Crew is correct that sheriff's deputies didn't go into Legens' house until after Gould was killed, but it wasn't for lack of trying. Detectives had been surveilling the house for weeks. Sheriff David Marshak said they'd gotten "search warrants for some technology" but couldn't get a warrant to enter the house. According to Marshak, investigators had "numerous conversations with the Prosecuting Attorney's Office about the evidence they had obtained," but time and again it was deemed insufficient to enter Legens' house. (Prosecutors didn't respond to requests for comment for this story.)
"Well, it's too late now," Dana says. "Because the two people that knew where my son was are both deceased."
"What the hell have you done?"
Dana Crew says that, growing up, her son was "a great kid, a wonderful kid. He would give you the shirt off his back. He would do without to give to somebody else."
In 2005, twenty years old at the time, Jerry Crew had a child with a woman named Tiffany, and though they separated, the two remained friends.
While living in south St. Louis in the mid-aughts, Crew committed a series of minor crimes. Then, in 2009, robbery and armed criminal action convictions landed him in prison for a little more than decade. While incarcerated, he developed diabetes and was diagnosed with Crohn's disease, which eventually caused him to require a colostomy bag.

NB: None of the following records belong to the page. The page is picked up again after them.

import Summits.QuantumAdvantage.QuantumAdvantage.Theorems.CubicForrelationNearExactIsExactTenZCount
import Summits.QuantumAdvantage.QuantumAdvantage.Theorems.CubicForrelationNearExactIsExactTenPartner

/-!
# Crux `CubicForrelation.NearExactIsExact` (stmt-QuantumAdvantage-14043) — n = 12: duality of the two residuals of a type-E pair

Certificate seat `b2b-cforr-cert` (gen 13).  HONEST FRAMING: an exact identity (standard axioms) for the successor who attacks the level-5 ×
level-5 class left open by `window_twelve_structure`; finite-slice bookkeeping, NOT summit progress.

`tw_residual_duality`: if `W_g = 32·u'` and `W_f = 32·v'` (any Boolean `f, g` on 12 bits) then the Walsh transform of the residual
`e_g = u' − 2(−1)^f` is `−64` times the other residual: `Σ_x e_g(x) (−1)^{x·z} = −64 · (v'(z) − 2(−1)^{g(z)})`.  (Walsh inversion
`tz_inversion` for `g`, and the definition of `W_f`.)  Consequently the two residuals have equal energy and each determines the other; for
a pair with `59/64 < Φ < 1` both are supported on hyperplanes with odd-kind wild points (`window_twelve_structure`).
-/

set_option linter.dupNamespace false -- D-0017: single-problem summit ⇒ `QuantumAdvantage.QuantumAdvantage` by design

noncomputable section

namespace Summit.QuantumAdvantage.QuantumAdvantage.Theorems.CubicForrelation.NearExactIsExact

open Finset
open Literature.Computability.QuantumComplexity
open Literature.Computability.QuantumComplexity.BuzetChailloux (bxor)
open Literature.Computability.QuantumComplexity.DerivativeWalsh (W)

/-- **Residual duality.**  `W_g = 32u'`, `W_f = 32v'` ⇒ `Σ_x (u'(x) − 2(−1)^{f(x)})·(−1)^{x·z} = −64·(v'(z) − 2(−1)^{g(z)})`. [this work] -/
theorem tw_residual_duality (f g : (Fin (6 + 6) → Bool) → Bool) (u' v' : (Fin (6 + 6) → Bool) → ℤ)
    (hu' : ∀ x, W (fun y => signOf (g y)) x = (2 : ℝ) ^ 5 * (u' x : ℝ))
    (hv' : ∀ x, W (fun y => signOf (f y)) x = (2 : ℝ) ^ 5 * (v' x : ℝ)) (z : Fin (6 + 6) → Bool) :
    ∑ x, ((u' x - 2 * sZ (f x) : ℤ) : ℝ) * twist x z = -64 * ((v' z - 2 * sZ (g z) : ℤ) : ℝ) := by
  have hinv := tz_inversion (fun y => signOf (g y)) z
  have e1 : ∀ x : Fin (6 + 6) → Bool, W (fun y => signOf (g y)) x * twist x z = 32 * ((u' x : ℝ) * twist x z) := fun x => by
    rw [hu' x]; ring
  rw [sum_congr rfl fun x _ => e1 x, ← mul_sum] at hinv
  have hWf : W (fun y => signOf (f y)) z = ∑ x, signOf (f x) * twist x z := by
    simp only [W, twist_comm]
  have e2 : ∀ x : Fin (6 + 6) → Bool, ((u' x - 2 * sZ (f x) : ℤ) : ℝ) * twist x z =
      (u' x : ℝ) * twist x z - 2 * (signOf (f x) * twist x z) := fun x => by
    push_cast; rw [tp_sZ_cast]; ring
  rw [sum_congr rfl fun x _ => e2 x, sum_sub_distrib, ← mul_sum, ← hWf, hv' z]
  push_cast
  rw [tp_sZ_cast]
  have h12 : (2 : ℝ) ^ (6 + 6) = 32 * 128 := by norm_num
  rw [h12] at hinv
  have hs : ∑ x, (u' x : ℝ) * twist x z = 128 * signOf (g z) := by linarith
  rw [hs]
  ring

end Summit.QuantumAdvantage.QuantumAdvantage.Theorems.CubicForrelation.NearExactIsExact

end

Crew was released from prison in October 2020, and two days later he overdosed, according to a post he made on Facebook. Then in December he had to be hospitalized for issues related to his diabetes.

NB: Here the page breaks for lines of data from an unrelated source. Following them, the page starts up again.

/-
Copyright (c) 2026 the pub-hodgecm-mathlib formalisation cell (harness21).  Prover seat hodgecm-mathlib-LH7-p10 (g0), req620 Track A «(D-RAM) FOUR-FRAME» squad
(STAGE-1b, row (2) of the piece `f_{T₊}`, the (β₂) road (R-36) «PURE-CELL LEDGER» ∕ T20-19 «RELATIVE SIGNS»: heir LEAD F0P3a-plan (g21); β₂ sub-dealer LH4-p04 (g8)
`BETA2-BOARD.v1` da0f832c; refuter LH4-cdis1 (g0) `BETA2-CELLCHECK.v1` cf94291e + 15:28:14Z (L1)–(L4); sequel of ★ p861334 `F0P3cDyRamConeCellDiagonalSize`), 2026-09-04.
-/
import Summits.HodgeConjecture.HodgeConjecture.Theorems.F0P3cDyRamConeCellDiagonalSize   -- ★ p861334 (this seat): the diagonal cell; brings ★ T5a Dep-reduction, ★ T5b∕T5a tables at the frame, ★ cone weight, ★ DEFS
import HarnessLib

/-!
# Crux `H413`, line LH4 «(D-RAM) FOUR-FRAME» — STAGE-1b, row (2), the (β₂) road (R-36)∕T20-19, THE SIZES OF THE PURE-CELL LEDGER:
# «every ledger cell `(j, a) = (a + c, a)`, `2a ≤ m`, is the WHOLE u-free level set when `c ≤ δ` and EMPTY beyond; its count is the ★ T5b row at `c` —
#  BOUNDARY `c + 2 = 2d`: `(q−2)q^{j−d}` ∕ `q^{j−d+1}`, FAR `c + 2 > 2d`: `2(q−1)q^{j−1−c∕2}` ∕ `0`, NEAR `c + 2 < 2d`: `(q−1)q^{j−1−c∕2}` (hyperbolic ∕ anisotropic literal)»

Cell `hodgecm-mathlib` (D-0151), FLOOR 0, crux item H413 = `stmt-HodgeConjecture-24833`, route of record `HCCMUnconditional`; squad F0∕P3c∕LH4; lane
`--supports stmt-HodgeConjecture-24833 --as helper` (count-neutral; pays NO tier-0 row).  THEOREMS ONLY (no `def`, no instance, no notation, no `sorry`, default heartbeats);
★-only imports; states NO law; (β₂) stays a HYPOTHESIS.

WHY (heir LEAD T20-19 (ρ-a)…(ρ-d); LH4-cdis1 (g0) 15:28:14Z (L3)(L4); F0P3-p01 (g36) «PURE-CELL LEDGER v1» 86ca30c7).  Read RELATIVELY, the (β₂) letter at the U-keys is an identity
between the signed labelled counts of a handful of PURE cone cells of the two literals: the diagonal cell `D = (a, a)` (`a = m∕2`, `m = v(lam − jE u₀₀)`; ★ p861334: `q^a`
plane lattices, weighted size `q^m` on BOTH literals), lit₁'s SPECIFIC cell `S₁ = (a + 2, a)` (`|S₁| = 2|D|` at q = d = 2) and lit₂'s TOWER `T_c = (a + c, a)`, `c = 4, 6, …`
(`|T_c| = 2^{c∕2}·|D|`); every size the refuter reads is «THE WHOLE CELL AT FULL WEIGHT».  THIS FILE types the q-general census behind those sizes, from ★ bricks only, so that
the producers of the maps (T20-19: `S₁ → D` 2 : 1, the tail's Hensel doublings) and the (L-Σ) arithmetic have the counts BY NAME:
* §1 (one-field M-letters, `M∕E` unramified: `ρϖE = ϖE`) — ON THE LOW CELLS THE DEPTH CONDITION IS u-FREE: for `1 ≤ a`, `2a ≤ m`:
  `levelSetDep(j, a; μ) = levelSet(j, a)` when `j + a ≤ jλ` (`levelSetDep_eq_levelSet_of_add_le`; ★ T5a (R1-OFF) clause `j + a ≤ jλ`, or (R1-DIAG-LOW) at `j + m = jλ + a`),
  and `levelSetDep(j, a; μ) = ∅` when `m < j + a` and `jλ < j + a` (`levelSetDep_eq_empty_of_lt_add`).  At `a = m∕2`, `j = a + c`: «whole cell for `c ≤ δ := jλ − m`, empty
  beyond» — the tower STOPS at `c = δ` (cdis1 (L4): pure cells up to `c = δ − 2`; the `c = δ` cell is populated and belongs to (ρ-d)).
* §2 (type RamK, the lane of the U-keys; ★ T5b at the frame p857929, third field discharged) — THE THREE ROW READERS, binder-light, either literal by name:
  BOUNDARY `j + 2 = a + 2d` (`a ≥ 1`, `d ≥ 2`): hyperbolic `(q−2)·q^{j−d}` (`ncard_levelSet_boundary_ramK_hyper`) — ZERO at `q = 2` ONLY —, anisotropic `q^{j−d+1}`
  (`…_aniso`); FAR `a + 2d ≤ j`, `j ≡ a (2)`: hyperbolic `2(q−1)·q^{j−1−(j−a)∕2}`, anisotropic `0`; NEAR `a + 2 ≤ j`, `j + 2 < a + 2d`, `j ≡ a (2)`: `(q−1)·q^{j−1−(j−a)∕2}` on
  both.  (At q = d = 2, `a = m∕2`: `S₁ = (a+2, a)` is the boundary row — anisotropic `q^{a+1}` lattices × weight `q^a` = `2^{ρ₁₃+1}` ✓, hyperbolic `0` ✓; `T_c = (a+c, a)`,
  `c ≥ 4`, are far rows — hyperbolic `2·q^{a+c∕2−1}` lattices × `q^a` = `2^{ρ₁₃}·2^{c∕2}` ✓ (64, 128 at key (12,4)), anisotropic `0` ✓ — cdis1 (L3)(L4) to the digit.)
* §3 the `levelSetDep` forms with the tokens `|μ| = exp(−m)`, `|μ − ρμ| = exp(−jλ)` (§1 ⊕ §2): `ncard_levelSetDep_boundary_ramK_hyper∕aniso`, `…_far_…`, `…_near_ramK`.
* §4 (the (β) cone frame of ★ p857697, two fields) `finsum_levelSetDep_weight_eq_pow_mul_ncard_levelSet_of_add_le` — WEIGHTED SIZE OF A LOW CELL: `Σᶠ_{Λ ∈ levelSetDep(j, a; lam − jE u)}
  f a j Λ = q_E^a · #levelSet(j, a)` (★ cone weight `q_E^a · #cell` ⊕ §1); consumers rewrite `#levelSet(j, a)` with §2 in their lane.
Q > 2 FLAG (numbers, not adjectives; posted to the board 15:3xZ): the hyperbolic boundary cell carries `(q−2)·q^{j−d}` lattices — empty at every engine key (F = ℚ₂, q = 2),
populated for `q ≥ 4`; its label behaviour is untested, so the relative grammar «lit₁ = {D, S₁} vs lit₂ = {D, tail}» is q = 2-shaped as evidence (the census here is q-general).
NOT CLAIMED: purity ∕ coverage ∕ signs of any cell (LH4-p15, LH4-p16, LH4-p09, cdis1 rows), the maps of T20-19, (L-Σ).
HONEST LABEL.  Count-neutral index bookkeeping over ★ tables; nothing printed is asserted; no census law is stated; (β₂) the LETTER is witness-true (17 + 36 + 34 rows) and
UNPROVED; `HC_CM` is proved only modulo the 7 printed citations (2 remaining named inputs: hLiu418 = `stmt-HodgeConjecture-24832`, h413 = `stmt-HodgeConjecture-24833`) until
rung 0 closes.
## References
* [Flicker1998UnitaryFL] Y. Z. Flicker, *Elementary proof of the fundamental lemma for a unitary group*, Canad. J. Math. 50 (1998), Prop. 7 p. 84 (torus-orbit census on the tree).
* [Kottwitz1986BaseChangeUnits] R. E. Kottwitz, *Base change for unit elements of Hecke algebras*, Compositio Math. 60 (1986), §1 pp. 240–241 (fixed-lattice counts as orbital integrals).
* [Jacobowitz1962] R. Jacobowitz, *Hermitian forms over local fields*, Amer. J. Math. 84 (1962), §4 (dual lattices, modular components, gluing).
* [Serre1979] J.-P. Serre, *Local Fields*, GTM 67 (1979), Ch. V §3 Prop. 5, Cor. 2–3 pp. 84–86 (norm indices of a ramified quadratic extension).
* [Rogawski1990] J. D. Rogawski, *Automorphic Representations of Unitary Groups in Three Variables*, Ann. of Math. Stud. 123 (1990), §4.9 Prop. 4.9.1 (b) p. 55 (the labelled census of `f_{T₊}`).
-/

set_option autoImplicit false

noncomputable section

open scoped Valued WithZero Matrix MatrixGroups
open WithZero
open scoped Classical
open Literature.NumberTheory.Automorphic Literature.NumberTheory.Automorphic.HermitianLattice Literature.NumberTheory.Automorphic.UnitaryLatticeTree
open Literature.NumberTheory.Automorphic.UnitaryThreeFourFrame (IsRamifiedQuadraticDatum)
open Summit.HodgeConjecture.HodgeConjecture.Cruxes.H413.F0P3cDyRamToricCensusDefs
open Summit.HodgeConjecture.HodgeConjecture.Cruxes.H413.F0P3cDyRamToricLevelCensusUnr (levelSetDep_eq_of_offDiag levelSetDep_eq_of_diag_low)
open Summit.HodgeConjecture.HodgeConjecture.Cruxes.H413.F0P3cDyRamToricLevelCensusRamKAtThirdField (ncard_levelSet_ramK_hyper_of_frame ncard_levelSet_ramK_aniso_of_frame)
open Summit.HodgeConjecture.HodgeConjecture.Cruxes.H413.F0P3cDyRamConeWeightHalfSplit (finsum_levelSetDep_weight_eq_pow_mul_ncard)

namespace Summit.HodgeConjecture.HodgeConjecture.Cruxes.H413.F0P3cDyRamConeCellLedgerSizes

/-! ## §1 On the low cells (`2a ≤ m`) the depth condition is u-free: the whole level set for `j + a ≤ jλ`, empty beyond -/

section Depth

variable {K : Type*} [Field K] [Valued K ℤᵐ⁰] {ρ Θ : K →+* K} {α ϖE h : K}

/-- **LOW CELLS PASS THE DEPTH CONDITION WHOLE.**  In the one-field frame of ★ T5a (`ρ` an isometric involution commuting with the isometric involution `Θ`, `|α − ρα| = 1`,
`ρϖE = ϖE`, `|ϖE| = exp(−1)`, `h ≠ 0`), for a token `μ` with `|μ| = exp(−m)`, `|μ − ρμ| = exp(−jλ)`, a tube depth `a ≥ 1` with `2a ≤ m` and a level `j` with `j + a ≤ jλ`:
`levelSetDep ρ Θ α ϖE h j a μ = levelSet ρ Θ α ϖE h j a` (★ (R1-OFF), clause `j + a ≤ jλ`; ★ (R1-DIAG-LOW) when `j + m = jλ + a`).  At `a = m∕2`, `j = a + c` this is «the whole cell for
`c ≤ δ = jλ − m`». [cite: Jacobowitz1962, §4] [cite: Kottwitz1986BaseChangeUnits, §1 pp. 240–241] -/
theorem levelSetDep_eq_levelSet_of_add_le (hρρ : ∀ x, ρ (ρ x) = x) (hvρ : ∀ x, Valued.v (ρ x) = Valued.v x) (hΘΘ : ∀ x, Θ (Θ x) = x)
    (hΘρ : ∀ x, Θ (ρ x) = ρ (Θ x)) (hvΘ : ∀ x, Valued.v (Θ x) = Valued.v x) (hα1 : Valued.v α ≤ 1) (hα : Valued.v (α - ρ α) = 1)
    (hρϖE : ρ ϖE = ϖE) (hϖE : Valued.v ϖE = exp (-1 : ℤ)) (hh : h ≠ 0)
    {μ : K} {m jl : ℕ} (hm : Valued.v μ = exp (-(m : ℤ))) (hjl : Valued.v (μ - ρ μ) = exp (-(jl : ℤ)))
    {j a : ℕ} (ha : 1 ≤ a) (h2a : 2 * a ≤ m) (hja : j + a ≤ jl) :
    levelSetDep ρ Θ α ϖE h j a μ = levelSet ρ Θ α ϖE h j a := by
  by_cases hdiag : j + m = jl + a
  · exact levelSetDep_eq_of_diag_low hρρ hvρ hΘΘ hΘρ hvΘ hα1 hα hρϖE hϖE hh hm hjl ha hdiag h2a
  · rw [levelSetDep_eq_of_offDiag hρρ hvρ hΘΘ hΘρ hvΘ hα1 hα hρϖE hϖE hh hm hjl ha hdiag, if_pos ⟨h2a, Or.inr hja⟩]

/-- **BEYOND `jλ` (AND `m`) A LOW CELL IS EMPTY**: `1 ≤ a`, `2a ≤ m`, `m < j + a`, `jλ < j + a` ⇒ `levelSetDep ρ Θ α ϖE h j a μ = ∅` (off the diagonal automatically, and the
★ (R1-OFF) clause fails).  At `a = m∕2`, `j = a + c`: «no cell for `c > δ`» — the lit₂ tower stops at `c = δ`. [cite: Jacobowitz1962, §4] [cite: Kottwitz1986BaseChangeUnits, §1 pp. 240–241] -/
theorem levelSetDep_eq_empty_of_lt_add (hρρ : ∀ x, ρ (ρ x) = x) (hvρ : ∀ x, Valued.v (ρ x) = Valued.v x) (hΘΘ : ∀ x, Θ (Θ x) = x)
    (hΘρ : ∀ x, Θ (ρ x) = ρ (Θ x)) (hvΘ : ∀ x, Valued.v (Θ x) = Valued.v x) (hα1 : Valued.v α ≤ 1) (hα : Valued.v (α - ρ α) = 1)
    (hρϖE : ρ ϖE = ϖE) (hϖE : Valued.v ϖE = exp (-1 : ℤ)) (hh : h ≠ 0)
    {μ : K} {m jl : ℕ} (hm : Valued.v μ = exp (-(m : ℤ))) (hjl : Valued.v (μ - ρ μ) = exp (-(jl : ℤ)))
    {j a : ℕ} (ha : 1 ≤ a) (h2a : 2 * a ≤ m) (hmj : m < j + a) (hjlj : jl < j + a) :
    levelSetDep ρ Θ α ϖE h j a μ = ∅ := by
  have hdiag : j + m ≠ jl + a := by omega
  rw [levelSetDep_eq_of_offDiag hρρ hvρ hΘΘ hΘρ hvΘ hα1 hα hρϖE hϖE hh hm hjl ha hdiag, if_neg (by omega)]

/-- Counted forms: `#levelSetDep(j, a; μ) = #levelSet(j, a)` for `1 ≤ a`, `2a ≤ m`, `j + a ≤ jλ`. [cite: Jacobowitz1962, §4] -/
theorem ncard_levelSetDep_eq_of_add_le (hρρ : ∀ x, ρ (ρ x) = x) (hvρ : ∀ x, Valued.v (ρ x) = Valued.v x) (hΘΘ : ∀ x, Θ (Θ x) = x)
    (hΘρ : ∀ x, Θ (ρ x) = ρ (Θ x)) (hvΘ : ∀ x, Valued.v (Θ x) = Valued.v x) (hα1 : Valued.v α ≤ 1) (hα : Valued.v (α - ρ α) = 1)
    (hρϖE : ρ ϖE = ϖE) (hϖE : Valued.v ϖE = exp (-1 : ℤ)) (hh : h ≠ 0)
    {μ : K} {m jl : ℕ} (hm : Valued.v μ = exp (-(m : ℤ))) (hjl : Valued.v (μ - ρ μ) = exp (-(jl : ℤ)))
    {j a : ℕ} (ha : 1 ≤ a) (h2a : 2 * a ≤ m) (hja : j + a ≤ jl) :
    (levelSetDep ρ Θ α ϖE h j a μ).ncard = (levelSet ρ Θ α ϖE h j a).ncard := by
  rw [levelSetDep_eq_levelSet_of_add_le hρρ hvρ hΘΘ hΘρ hvΘ hα1 hα hρϖE hϖE hh hm hjl ha h2a hja]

Crew's mother said her son seemed lost. "So much had changed in the years he'd been locked up," she says. "I kept telling him it's not like it used to be, it's not like it used to be."She took him to get a driver's license and showed him how to use a smartphone. She helped him set up a Facebook account so he could reach out to old friends.

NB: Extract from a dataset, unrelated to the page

end Literature.MathematicalPhysics.QuantumFieldTheory.Balaban1983to89.Node00

end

In 2021, he moved in with his cousin at Lake Adelle.
While living at Legens', he messaged Ashley Pound, a woman whom Facebook suggested he might know. In retrospect, Pound says, Crew was probably hitting on her. She told him that she was related to his baby's mother, so that sort of relationship probably wasn't in the cards. But the two kept chatting and quickly became friends.
"He was always fun," Pound says. "He was carefree. He brought everybody's spirits up wherever he was. He always tried to make you feel better if you were upset."
Crew was nothing if not social. Even while locked up he called his mother at least every other day. If he didn't have anything in particular to say, he still wanted to know what she was up to. While living with Legens he messaged Pound daily. The messages were always lighthearted. He sent her a video of a large pizza delivery that had come to the house. "Come eat some pizza!" he exclaimed. In another message he tried to hook Pound up with Legens.
"I'm glad I didn't go through with that," Pound says.
Then, on April 22, both she and his mother stopped hearing from him.
A few days later, Dana Crew had grown increasingly worried and went to the house on Lake Drive where she says she found Legens and a woman outside on the front lawn.
"Where's my son?" Crew asked.
"Oh, at some chick's house," Legens replied.
Crew asked, "What chick?"
Legens said he didn't know.
"Why's his car here?" Crew said. "That doesn't even make sense."
She noticed that the woman with Legens looked withdrawn and wore a long-sleeve hoodie even though the temperature was hot. "I know she was covering up bruises," Crew says now.